Aviva Nuestros Corazones Podcast

— Reproducción de audio —

El Evangelio en el Salmo 119

Annamarie Sauter: ¡Qué asombrosa es la gracia de Dios!

Nancy DeMoss Wolgemuth: Y lo más sorprendente aún es que aquellas que estamos en Cristo, hemos quedado sin culpa ante un Dios santo. Benditas son aquellas cuyo camino es perfecto. No podemos ser benditas porque nuestro caminar no está libre de culpa. Jesús está libre de culpa. Él es bendito. Él es libre de pecado, pero tomó el lugar de los pecadores. Tomó nuestra maldición para que pudiéramos ser libres de culpa, para que nosotras fuéramos bienaventuradas.

Annamarie: Estás escuchando Aviva Nuestros Corazones con Nancy DeMoss Wolgemuth, en la voz de Patricia de Saladín. La lectura para hoy en el reto Mujer Verdadera 365 es Hechos capítulos 8 y 9.

Aquí está Nancy en la serie titulada, «Vivifícame conforme a tu Palabra».

Nancy: Hoy concluimos esta serie y quiero hablarles del evangelio contenido en el Salmo 119, de cómo vemos a Cristo y cómo vemos el evangelio. Déjenme empezar por el primer párrafo. Lo voy a leer para que después hablemos de cómo vemos el evangelio en estos versículos.

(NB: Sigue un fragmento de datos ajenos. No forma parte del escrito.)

/-! ### The finite cover -/

/-- **Finite cheap covers by cylinders that meet the set.** For a closed `𝒫¹`-null `S`, a compact `K` and `ε > 0`: finitely many
centred parabolic cylinders `Q*_{rᵢ}(zᵢ)`, `0 < rᵢ < 1`, `∑ rᵢ ≤ ε`, covering `S ∩ K`, EACH of which meets `S ∩ K`
(`exists_finite_parabolic_cover` on the compact `S ∩ K`, idle cylinders dropped). [cite: CaffarelliKohnNirenberg1982, (2.6)] -/
theorem exists_finite_cover_meeting {S K : Set (ℝ × EuclideanSpace ℝ (Fin 3))} (hS : IsParabolicNull 1 S)
    (hSc : IsClosed S) (hK : IsCompact K) {ε : ℝ} (hε : 0 < ε) :
    ∃ (s : Finset ℕ) (z : ℕ → ℝ × EuclideanSpace ℝ (Fin 3)) (r : ℕ → ℝ),
      (∀ i ∈ s, 0 < r i ∧ r i < 1) ∧
      S ∩ K ⊆ ⋃ i ∈ s, parabolicCylinderCentered (r i) (z i) ∧
      ∑ i ∈ s, r i ≤ ε ∧
      ∀ i ∈ s, (parabolicCylinderCentered (r i) (z i) ∩ (S ∩ K)).Nonempty := by
  classical
  obtain ⟨s, z, r, hr, hcov, hsum⟩ :=
    exists_finite_parabolic_cover hS (hK.inter_left hSc) inter_subset_left hε
  refine ⟨s.filter (fun i => (parabolicCylinderCentered (r i) (z i) ∩ (S ∩ K)).Nonempty), z, r,
    fun i hi => hr i (Finset.mem_filter.1 hi).1, ?_, ?_, fun i hi => (Finset.mem_filter.1 hi).2⟩
  · intro w hw
    obtain ⟨i, hi, hiw⟩ := mem_iUnion₂.1 (hcov hw)
    exact mem_iUnion₂.2 ⟨i, Finset.mem_filter.2 ⟨hi, ⟨w, hiw, hw⟩⟩, hiw⟩
  · exact (Finset.sum_le_sum_of_subset_of_nonneg (Finset.filter_subset _ s)
      (fun i hi _ => (hr i hi).1.le)).trans hsum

Salmo 119, de los versículos 1-4: ¡Cuán bienaventurados son los de camino perfecto, los que andan en la ley del SEÑOR! ¡Cuán bienaventurados son los que guardan sus testimonios, y con todo el corazón le buscan! No cometen iniquidad, sino que andan en sus caminos. Tú has ordenado tus preceptos, para que los guardemos con diligencia.

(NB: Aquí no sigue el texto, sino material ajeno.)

/-- item stmt-KontsevichZagierPeriods-7967 · crux (kind.auto-crux: conjecture-grade) · rank 5 · open · by planner
why it might fail: Period-conjecture strength on the resolved sector (≡ summit given N + T): false as soon as one motivic relation among bounded C¹ integrals — e.g. a (B)-edge through a singular very good vertex, HMS Rem. 13.1.8 — is no finite chain of absolutely convergent moves.
sources: KontsevichZagier2001, Kontsevich1999, HuberMullerStachPeriodsIII2015, HuberMullerStachPeriods2017, ViuSos2021, CressonViusos2022
[crux] ResolvedRepsKernel — route-repair 2026-08-15: the KZ-level replacement for the target
KZTransferPackage (stmt-5088), filed as a crux (rank 5) until the route's planner/operator applies
the prepared owner edit (drop 5088; restate Assembly := RationalRepsResolve → ResolvedRepsKernel →
TorsionFree → KontsevichZagierPeriods, proved sorry-free in the repair planner's Sketch.lean;
imports := []; then re-kind this item to target rank 0). STATEMENT: the period conjecture with
ℚ-coefficients on the RESOLVED sector — every ℤ-combination c of integral representations with
bounded domain and integrand C¹ on an open neighbourhood of the closure of the domain (any
dimensions) with KZ.eval c = 0 has some m ≠ 0 with m • c ∈ KZ.relations. Equivalent to the summit
given RationalRepsResolve + TorsionFree; it is exactly what Kontsevich's formal period conjecture
for the classical datum plus the cellwise very-good transfer (rank-2 crux CellwiseVGoodTransfer,
stmt-6300) deliver (eval c = 0 ⇒ ev(sym c) = 0 ⇒ sym c ∈ formal relations ⇒ c ⊗ 1 = 0 in P_KZ ⊗ ℚ̄),
stated over the KZ calculus alone so that the route needs no Motives import (the 12 unproved
standard-conjecture facts of Motives/Correspond -/
@[route_item "route-KontsevichZagierPeriods-VeryGoodTransfer", crux]
def ResolvedRepsKernel : Prop :=
  ∀ c ∈ AddSubgroup.closure {x : Literature.NumberTheory.Transcendental.KZ.FormalRep | ∃ (n : ℕ) (ρ : Literature.NumberTheory.Transcendental.KZ.IntegralRep n), Bornology.IsBounded ρ.domain ∧ (∃ U : Set (Fin n → ℝ), IsOpen U ∧ closure ρ.domain ⊆ U ∧ ContDiffOn ℝ 1 ρ.integrand U) ∧ x = Literature.NumberTheory.Transcendental.KZ.of ρ}, Literature.NumberTheory.Transcendental.KZ.eval c = 0 → ∃ m : ℕ, m ≠ 0 ∧ m • c ∈ Literature.NumberTheory.Transcendental.KZ.relations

Para empezar, vemos cómo este salmo empieza estableciendo un estándar. ¿Cuál es el estándar de Dios para nosotras? ¡Santidad! ¡Perfección! Se trata de mantenernos libres de culpa, de guardar Sus testimonios, de buscarle con todo el corazón, de no hacer lo malo, de obedecer Su Palabra con diligencia. Perfección. Me viene a la memoria lo que dijo Jesús en Mateo capítulo 5 versículo 48 mientras pronunciaba el Sermón del Monte: «Por tanto, sed vosotros perfectos como vuestro Padre celestial es perfecto».

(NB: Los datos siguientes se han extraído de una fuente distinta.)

import Summits.Ventures.PackingBounds.ThreePointCert.C9ECertC

/-!
# A(9, arccos 1/3) ≤ 98: kernel instance of the exact value-99 three-point certificate — kernel validation of sum-of-squares rows (file 37)

Framing: lottery ticket; floor = certified bounds/negative ranges. Venture `PackingBounds` (cell
`pub-packcert`), three-point SDP family. Integer data of the EXACT (slack-free) Bachoc–Vallentin
certificate of value exactly `99` for `A(9, arccos 1/3)` (n = 9, s = 1/3, degree 10, symmetric sums of
squares, `B = 0`; every block on its optimal face), produced by `pub-packcert-lp` gen 4 (`code/k99/job4.py`,
strategy S4_a_R0rest_F) from the cell's exact certificate `sdp-n9-d10-s1-3-sym-exact99-r2.json` (pub-packcert-sdp gen 4;
two independent exact verifiers + referee), in the units of the kernel checker `ThreePointCert.CheckExact`
(soundness `ThreePointCert.SoundExact`, `SoundExact2`). Generated file: plain lists of integers / monomials.
-/

namespace Summit.Ventures.PackingBounds.ThreePointCert.C9E

open Literature.Geometry.DiscreteGeometry Literature.Geometry.DiscreteGeometry.PolyCert PolyCert.SPoly

set_option maxHeartbeats 0 in
/-- Part `pR1std`: rows [31, 41) added to `d1_7` give `d1_8` (kernel; est. 22560 term products). -/
theorem ok_pR1std_4 : partChunkOK pR1std 31 10 d1_7 d1_8 = true := by
  decide +kernel

end Summit.Ventures.PackingBounds.ThreePointCert.C9E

Esta es una gran introducción: «Bienaventurados los...» Y pensamos, ¡wao! ¡Quiero ser bendecida! ¿Cómo puedo ser bendecida? «Bendecidos son aquellos libres de culpa». Bueno, eso no suena a buenas nuevas, pero es importante para que entiendas lo que es el evangelio: hasta que no reconozcas cuál es el estándar de Dios y aceptes que Su estándar es perfecto, no vas a entender el mensaje del evangelio.

A lo largo del Salmo 119, vemos que el estándar de Dios, Su ley, es recta. No es injusto que Él te diga que tienes que ser perfecta. Su ley es perfecta. En el versículo 137, leemos: «Justo eres tú, SEÑOR, y rectos tus juicios».No solo el estándar de Dios es perfecto para nuestras vidas —y para todo ser humano— sino que este es justo. Es correcto.

Ahora, el problema es el siguiente: no hay forma en que podamos mantener el estándar. Es imposible. Piensa en el texto que acabamos de leer. «Benditos los libres de culpa». El problema es que de acuerdo a la Palabra de Dios y basadas en nuestra experiencia, hemos pecado (sabemos esto con certeza). Por lo que, ¿quién puede ser bienaventurado? Nadie. No bajo Su estándar. Benditos aquellos que caminan bajo la ley del Señor. Hemos escogido nuestro propio camino; nos hemos desviado. «Benditos aquellos que guardan sus testimonios».

El problema es que todas rompemos las reglas; no guardamos Sus testimonios. «Benditos aquellos que le buscan con todo el corazón». Y piensas, «wao, esos grandes hombres de Dios (descritos en las Escrituras) le buscaron con todo su corazón». Bueno las Escrituras dicen que «nadie busca a Dios a menos que Él te busque a ti».

Por lo que no hay nadie justo, ni siquiera uno. Ninguno busca a Dios. Ninguno conoce a Dios. Todos nos hemos perdido. He ahí el problema. No podemos mantener el estándar de Dios; es imposible.

Déjenme darles un par de ilustraciones tomadas de otros pasajes.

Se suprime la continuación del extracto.